Entretien

Un entretien d’embauche en Macronie (2/4)

Episode 2 : “Les trois sphères du moi”

 

Résumé de l’épisode précédent : Où le narrateur est « chassé » par un recruteur, puis lit le blog de la dirigeante de PME qu’il est censé bientôt rencontrer.

On y apprend, dans divers billets au lyrisme ésotérique, sorte de prose managériale à la gloire de sa propre méthode de développement personnel, que la dirigeante de la PME, à la différence de ses congénères en représentation permanente, préfère « être dans l’être » abus chronique de répétitions paresseuses — et se donner « la liberté d’être congruante (sic) à chaque moment » pour aligner « ce que je suis, ce que je dis, ce que je fais, les trois sphères du moi […] au service de ma mission de chef d’entreprise ».

La coquille a la malheur de souligner l’adjectif « congruente », atroce en français, qu’on dirait employé ici tel un anglicisme œcuménique, évocateur d’harmonie et de cohérence, insufflant un peu de yoga au management, dans une tautologie très premier degré condensable en l’équation Moi = Moi. Le style, gloubiboulguesque à souhait et parfaitement conforme à l’air du temps, se veut pourtant « écrit » ; il a même sa petite prétention symbolique, comme en témoigne l’allégorie poussive des « trois sphères du moi », que sous-tend quelque psychologie de bazar, quelque fumeuse théorie de la libération de soi déclinable en bullet points. Mais revenons au texte :

« Car oui, j’invente beaucoup. […] J’ai eu à inventer ma vie et ma carrière. Dans le mot invention il y a la notion d’ouverture et d’imaginaire. Un peu comme si l’aventure sans arrêt nous appelait.

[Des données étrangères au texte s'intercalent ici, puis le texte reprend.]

import Literature.Computability.Complexity.ExpanderOps
import HarnessLib

/-!
# Complete graphs as rotation maps: uniform degree on every vertex count, edge expansion, spectral bound

Topic `Computability/Complexity`, namespace `Literature.Computability.Complexity.Expander.RotGraph`.
The "trivial expanders" used by the tree's ONE-SHOT reduction from gap-E3SAT to gap label cover
(`GapE3CNFToLabelCover.lean`, to come), in place of the constant-degree expander families that Dinur's iterated
rounds need (`ExpanderFamily.lean`): a single application of degree reduction / expanderization may use
graphs of polynomial degree, and complete graphs have the best possible expansion and the simplest
possible rotation maps (plain modular arithmetic — which is what makes the polynomial-time machine of the
reduction elementary).

* `cc k K : RotGraph k K` — **the complete graph on `Fin k` with uniform degree `K`** for ANY `K`: label
  `i = a k + b < ⌊K/k⌋ k` is the `a`-th parallel copy of the dart `v → v + b (mod k)` (reverse label
  `a k + (k - b) mod k`), the remaining `K mod k` labels are self-loops.  So one degree `K` serves every
  vertex count `k ≤ K` (as the cloud expanders `X k` of degree reduction, Arora–Barak Claim 22.37, must).
* `cc_edgeExpansion` — for `1 ≤ k ≤ K` every `Q` with `2|Q| ≤ k` has at least `(K/4) |Q|` darts leaving it
  (`|Q| ⌊K/k⌋ (k - |Q|)` exactly leave through the complete part, and `⌊K/k⌋ k > K/2`).
* `spectralBound_cc_self` — `cc N N` (every ordered pair exactly once, i.e. `K_N` with a loop at each
  vertex) has walk matrix `J/N` and hence spectral bound `0`.

## References

* S. Arora, B. Barak, *Computational Complexity: A Modern Approach*, CUP 2009, §21.1 (walk matrices,
  `λ(G)`), §22.2.3 eq. (22.1) (edge expansion), §22.A Claims 22.37–22.38 (where expanders enter).
-/

namespace Literature.Computability.Complexity

open Finset Matrix

namespace Expander

namespace RotGraph

/-! ### Modular arithmetic of the reverse label -/

/-- `b + (k - b) mod k ≡ 0 (mod k)` for `b < k`. [folklore] -/
theorem add_sub_mod_mod {k b : ℕ} (hb : b < k) : (b + (k - b) % k) % k = 0 := by
  rcases Nat.eq_zero_or_pos b with rfl | hb0
  · simp
  · rw [Nat.mod_eq_of_lt (by omega : k - b < k), Nat.add_sub_cancel' hb.le, Nat.mod_self]

/-- `(k - (k - b) mod k) mod k = b` for `b < k`. [folklore] -/
theorem sub_sub_mod_mod {k b : ℕ} (hb : b < k) : (k - (k - b) % k) % k = b := by
  rcases Nat.eq_zero_or_pos b with rfl | hb0
  · simp
  · rw [Nat.mod_eq_of_lt (by omega : k - b < k), Nat.sub_sub_self hb.le, Nat.mod_eq_of_lt hb]

/-- A label below `⌊K/k⌋ k` split as `a k + b` recombines below `⌊K/k⌋ k ≤ K` with any `b' < k`. [folklore] -/
theorem div_mul_add_lt {k K i b' : ℕ} (hi : i < K / k * k) (hb' : b' < k) : i / k * k + b' < K := by
  have hk : 0 < k := Nat.pos_of_ne_zero fun h => by subst h; simp at hi
  have ha : i / k < K / k := (Nat.div_lt_iff_lt_mul hk).2 hi
  calc i / k * k + b' < i / k * k + k := Nat.add_lt_add_left hb' _
    _ = (i / k + 1) * k := by ring
    _ ≤ K / k * k := Nat.mul_le_mul_right _ ha
    _ ≤ K := Nat.div_mul_le_self K k

/-! ### The complete graph with uniform degree -/

/-- The rotation map of `cc k K`. [folklore] -/
def ccRot (k K : ℕ) (x : Fin k × Fin K) : Fin k × Fin K :=
  if h : x.2.val < K / k * k then
    (⟨(x.1.val + x.2.val % k) % k, Nat.mod_lt _ x.1.pos⟩,
     ⟨x.2.val / k * k + (k - x.2.val % k) % k, div_mul_add_lt h (Nat.mod_lt _ x.1.pos)⟩)
  else x

/-- `ccRot` is an involution. [folklore] -/
theorem ccRot_ccRot (k K : ℕ) (x : Fin k × Fin K) : ccRot k K (ccRot k K x) = x := by
  obtain ⟨v, i⟩ := x
  have hk : 0 < k := v.pos
  unfold ccRot
  by_cases h : i.val < K / k * k
  · rw [dif_pos h]
    simp only
    have hb : i.val % k < k := Nat.mod_lt _ hk
    have hb' : (k - i.val % k) % k < k := Nat.mod_lt _ hk
    -- the new label is in the same block
    have hdiv : (i.val / k * k + (k - i.val % k) % k) / k = i.val / k := by
      rw [Nat.add_comm, Nat.add_mul_div_right _ _ hk, Nat.div_eq_of_lt hb', Nat.zero_add]
    have hmod : (i.val / k * k + (k - i.val % k) % k) % k = (k - i.val % k) % k := by
      rw [Nat.add_comm, Nat.add_mul_mod_self_right, Nat.mod_eq_of_lt hb']
    have hlt : i.val / k * k + (k - i.val % k) % k < K / k * k := by
      have ha : i.val / k < K / k := (Nat.div_lt_iff_lt_mul hk).2 h
      calc i.val / k * k + (k - i.val % k) % k < i.val / k * k + k := Nat.add_lt_add_left hb' _
        _ = (i.val / k + 1) * k := by ring
        _ ≤ K / k * k := Nat.mul_le_mul_right _ ha
    rw [dif_pos hlt]
    refine Prod.ext (Fin.ext ?_) (Fin.ext ?_)
    · simp only [hmod]
      rw [Nat.add_mod, Nat.mod_mod, ← Nat.add_mod, Nat.add_assoc, Nat.add_mod, add_sub_mod_mod hb, Nat.add_zero, Nat.mod_mod,
        Nat.mod_eq_of_lt v.isLt]
    · simp only [hdiv, hmod]
      rw [sub_sub_mod_mod hb, Nat.div_add_mod']
  · rw [dif_neg h, dif_neg h]

/-- **The complete graph on `k` vertices with uniform degree `K`** (parallel copies of every ordered pair,
padded with self-loops). [cite: AroraBarakCC2009, §21.1 (regular multigraphs with self-loops and parallel edges)] -/
def cc (k K : ℕ) : RotGraph k K := ⟨ccRot k K, ccRot_ccRot k K⟩

/-- The neighbour along a label of the complete part. [folklore] -/
theorem cc_nbr_of_lt {k K : ℕ} (v : Fin k) (i : Fin K) (h : i.val < K / k * k) :
    ((cc k K).nbr v i).val = (v.val + i.val % k) % k := by
  show (ccRot k K (v, i)).1.val = _
  unfold ccRot
  rw [dif_pos h]

/-- The remaining labels are self-loops. [folklore] -/
theorem cc_nbr_of_le {k K : ℕ} (v : Fin k) (i : Fin K) (h : K / k * k ≤ i.val) : (cc k K).nbr v i = v := by
  show (ccRot k K (v, i)).1 = v
  unfold ccRot
  rw [dif_neg (Nat.not_lt.2 h)]

/-! ### Edge expansion -/

/-- `⌊K/k⌋ k > K/2` for `1 ≤ k ≤ K` (the complete part carries more than half of the labels). [folklore] -/
theorem lt_two_mul_div_mul {k K : ℕ} (hk : 0 < k) (hkK : k ≤ K) : K < 2 * (K / k * k) := by
  have h1 : 1 ≤ K / k := (Nat.le_div_iff_mul_le hk).2 (by simpa using hkK)
  have h2 : K % k < k := Nat.mod_lt _ hk
  have h3 : K / k * k + K % k = K := Nat.div_add_mod' K k
  nlinarith

/-- **Edge expansion of `cc k K`** (`1 ≤ k ≤ K`): a vertex set `Q` with `2|Q| ≤ k` has at least `(K/4)·|Q|`
darts leaving it — the form of hypothesis `hX` of `DegreeReductionSoundness.degreeReduction_soundness`.
Through the complete part alone, exactly `|Q| · ⌊K/k⌋ · (k - |Q|)` darts leave `Q` (inject
`(v, a, w) ∈ Q × [⌊K/k⌋] × Qᶜ` as the `a`-th copy of `v → w`). [cite: AroraBarakCC2009, §22.2.3 eq. (22.1) (edge expansion)] -/
theorem cc_edgeExpansion {k K : ℕ} (hk : 0 < k) (hkK : k ≤ K) (Q : Finset (Fin k)) (hQ : 2 * Q.card ≤ k) :
    ((K : ℝ) / 4) * Q.card ≤ ((univ.filter fun x : Fin k × Fin K => x.1 ∈ Q ∧ (cc k K).nbr x.1 x.2 ∉ Q).card : ℝ) := by
  classical
  set t := K / k with ht
  have htk : t * k ≤ K := Nat.div_mul_le_self K k
  -- the injection `(v, a, w) ↦ (v, a k + (w - v) mod k)`
  set lab : Fin k → Fin t → Fin k → ℕ := fun v a w => a.val * k + (w.val + (k - v.val)) % k with hlab
  have hlab_lt : ∀ v a w, lab v a w < t * k := fun v a w => by
    calc lab v a w < a.val * k + k := Nat.add_lt_add_left (Nat.mod_lt _ hk) _
      _ = (a.val + 1) * k := by ring
      _ ≤ t * k := Nat.mul_le_mul_right _ a.isLt
  set f : Fin k × Fin t × Fin k → Fin k × Fin K := fun p => (p.1, ⟨lab p.1 p.2.1 p.2.2, lt_of_lt_of_le (hlab_lt _ _ _) htk⟩)
    with hf
  have hmodlab : ∀ v a w, lab v a w % k = (w.val + (k - v.val)) % k := fun v a w => by
    rw [hlab]; simp only; rw [Nat.add_comm, Nat.add_mul_mod_self_right, Nat.mod_mod]
  have hdivlab : ∀ v a w, lab v a w / k = a.val := fun v a w => by
    rw [hlab]; simp only; rw [Nat.add_comm, Nat.add_mul_div_right _ _ hk, Nat.div_eq_of_lt (Nat.mod_lt _ hk), Nat.zero_add]
  have hnbr : ∀ v a w, (cc k K).nbr (f (v, a, w)).1 (f (v, a, w)).2 = w := fun v a w => by
    apply Fin.ext
    rw [hf]
    simp only
    rw [cc_nbr_of_lt _ _ (hlab_lt v a w), hmodlab]
    rw [Nat.add_mod, Nat.mod_mod, ← Nat.add_mod, ← Nat.add_assoc, Nat.add_comm v.val, Nat.add_assoc,
      Nat.add_sub_cancel' v.isLt.le, Nat.add_mod_right, Nat.mod_eq_of_lt w.isLt]
  have hinj : Set.InjOn f ↑(Q ×ˢ ((univ : Finset (Fin t)) ×ˢ Qᶜ)) := by
    rintro ⟨v, a, w⟩ - ⟨v', a', w'⟩ - h
    have hv : v = v' := congrArg Prod.fst h
    subst hv
    have hw : w = w' := by rw [← hnbr v a w, ← hnbr v a' w', h]
    subst hw
    have ha : a = a' := by
      have := congrArg (fun p : Fin k × Fin K => p.2.val / k) h
      simp only [hf, hdivlab] at this
      exact Fin.ext this
    subst ha
    rfl
  have hmaps : ∀ p ∈ Q ×ˢ ((univ : Finset (Fin t)) ×ˢ Qᶜ), f p ∈ univ.filter fun x : Fin k × Fin K => x.1 ∈ Q ∧ (cc k K).nbr x.1 x.2 ∉ Q := by
    rintro ⟨v, a, w⟩ hp
    simp only [mem_product, mem_univ, true_and, mem_compl] at hp
    simp only [mem_filter, mem_univ, true_and]
    refine ⟨hp.1, ?_⟩
    rw [hnbr]
    exact hp.2
  have hcard := card_le_card_of_injOn f hmaps hinj
  rw [card_product, card_product, card_univ, Fintype.card_fin, card_compl, Fintype.card_fin] at hcard
  -- arithmetic: `|Q| t (k - |Q|) ≥ (K/4) |Q|`
  have hQk : Q.card ≤ k := by omega
  have h2 : K < 2 * (t * k) := lt_two_mul_div_mul hk hkK
  have hR : ((Q.card * (t * (k - Q.card)) : ℕ) : ℝ) ≤ ((univ.filter fun x : Fin k × Fin K => x.1 ∈ Q ∧ (cc k K).nbr x.1 x.2 ∉ Q).card : ℝ) := by
    exact_mod_cast hcard
  refine le_trans ?_ hR
  rw [Nat.cast_mul, Nat.cast_mul, Nat.cast_sub hQk]
  have hkQ : (k : ℝ) / 2 ≤ (k : ℝ) - Q.card := by
    have : (2 * Q.card : ℝ) ≤ k := by exact_mod_cast hQ
    linarith
  have htk2 : (K : ℝ) / 2 ≤ (t : ℝ) * k := by
    have : (K : ℝ) < 2 * ((t * k : ℕ) : ℝ) := by exact_mod_cast h2
    push_cast at this
    linarith
  have hQ0 : (0 : ℝ) ≤ Q.card := Nat.cast_nonneg _
  -- `K/4 ≤ t (k - |Q|)` since `t (k-|Q|) ≥ t k / 2 ≥ K/4`
  have hmain : (K : ℝ) / 4 ≤ (t : ℝ) * ((k : ℝ) - Q.card) := by
    have ht0 : (0 : ℝ) ≤ t := Nat.cast_nonneg _
    have h1 : (t : ℝ) * ((k : ℝ) / 2) ≤ (t : ℝ) * ((k : ℝ) - Q.card) := mul_le_mul_of_nonneg_left hkQ ht0
    nlinarith
  calc (K : ℝ) / 4 * Q.card ≤ (t : ℝ) * ((k : ℝ) - Q.card) * Q.card := mul_le_mul_of_nonneg_right hmain hQ0
    _ = Q.card * (t * (k - Q.card)) := by ring

/-! ### The complete graph proper and its spectral bound -/

/-- In `cc N N` every label is in the complete part (`⌊N/N⌋ N = N`). [folklore] -/
theorem cc_self_nbr {N : ℕ} (v : Fin N) (i : Fin N) : ((cc N N).nbr v i).val = (v.val + i.val) % N := by
  have hN : 0 < N := v.pos
  have h : i.val < N / N * N := by rw [Nat.div_self hN, one_mul]; exact i.isLt
  rw [cc_nbr_of_lt v i h, Nat.mod_eq_of_lt i.isLt]

/-- From `u`, exactly one label of `cc N N` leads to `v`. [folklore] -/
theorem card_cc_self_nbr_eq {N : ℕ} (u v : Fin N) : ((univ : Finset (Fin N)).filter fun i => (cc N N).nbr u i = v).card = 1 := by
  have hN : 0 < N := u.pos
  rw [card_eq_one]
  refine ⟨⟨(v.val + (N - u.val)) % N, Nat.mod_lt _ hN⟩, ?_⟩
  ext i
  simp only [mem_filter, mem_univ, true_and, mem_singleton]
  constructor
  · intro h
    apply Fin.ext
    have h' := congrArg Fin.val h
    rw [cc_self_nbr] at h'
    simp only
    -- `i = (v - u) mod N`
    have : (v.val + (N - u.val)) % N = (u.val + i.val + (N - u.val)) % N := by rw [← h', Nat.mod_add_mod]
    rw [this, Nat.add_assoc, Nat.add_comm i.val, ← Nat.add_assoc, Nat.add_sub_cancel' u.isLt.le, Nat.add_mod_left,
      Nat.mod_eq_of_lt i.isLt]
  · rintro rfl
    apply Fin.ext
    rw [cc_self_nbr]
    simp only
    rw [Nat.add_mod, Nat.mod_mod, ← Nat.add_mod, ← Nat.add_assoc, Nat.add_comm u.val, Nat.add_assoc,
      Nat.add_sub_cancel' u.isLt.le, Nat.add_mod_right, Nat.mod_eq_of_lt v.isLt]

/-- The walk matrix of `cc N N` is `J/N`. [cite: AroraBarakCC2009, §21.1 (random-walk matrix)] -/
theorem walkMatrix_cc_self {N : ℕ} (u v : Fin N) : (cc N N).walkMatrix u v = 1 / N := by
  rw [walkMatrix_apply, pathCount_one, card_cc_self_nbr_eq, Nat.cast_one]

/-- **`λ(K_N) = 0`**: `cc N N` has spectral bound `0` (`J/N` kills `1^⊥`). [cite: AroraBarakCC2009, §21.1 and Def. 21.2] -/
theorem spectralBound_cc_self (N : ℕ) : SpectralBound (cc N N).walkMatrix 0 := by
  refine ⟨le_rfl, fun x hx => ?_⟩
  have hAx : (cc N N).walkMatrix *ᵥ x = 0 := by
    funext u
    simp only [mulVec, dotProduct, walkMatrix_cc_self, Pi.zero_apply]
    rw [← mul_sum, hx, mul_zero]
  rw [hAx]
  simp

end RotGraph

end Expander

end Literature.Computability.Complexity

Inventer c’est se jeter dans l’inconnu avec courage, énergie et créativité. Je dis à mes collaborateurs, aux candidats : inventez ! Ici point de job description ou de moule dans lequel se fondre, je ne lis pas les CV et l’égrenage des expériences professionnelles ne m’intéresse pas. […] Il faut inventer une relation au réel, au client, au sujet. Inventer avec ce que l’on a au fond de soi, un savant mélange d’intuition, d’imagination, de compétences et d’adaptation au réel. »

C’est la quintessence de la sornette performative qui escamote la réalité odieusement prosaïque de l’entreprise — des histoires de sous, rien que des histoires de sous — au profit d’une faribole mystique célébrant l’entrepreneur comme artiste héroïque de sa propre vie. C’est l’injonction existentialiste qu’infiltre, dévoie, dévore de l’intérieur le dogme néolibéral de l’être augmenté s’auto-créant selon son bon plaisir.

D’un côté, cette mixture indigeste m’inspire une méfiance naturelle ; de l’autre, nécessité faisant loi, il me faut bien jouer à y croire, sans quoi je n’aurai pas la moindre chance de faire bonne impression en entretien. J’essaie donc naïvement de me convaincre que cette métaphore « artiste » de l’entreprise, aussi inepte soit-elle, a pour elle au moins le mérite de la bienveillance et de la sincérité. Également influencé par les mots du recruteur qualifiant mon profil d’« atypique » — comme on le dit à la télé des appartements mal foutus, invendables ; expression que j’aurais dû considérer depuis le début de mauvais augure — je rôde en moi-même mon discours avec la conviction qu’il s’agira d’apparaître authentique avant tout.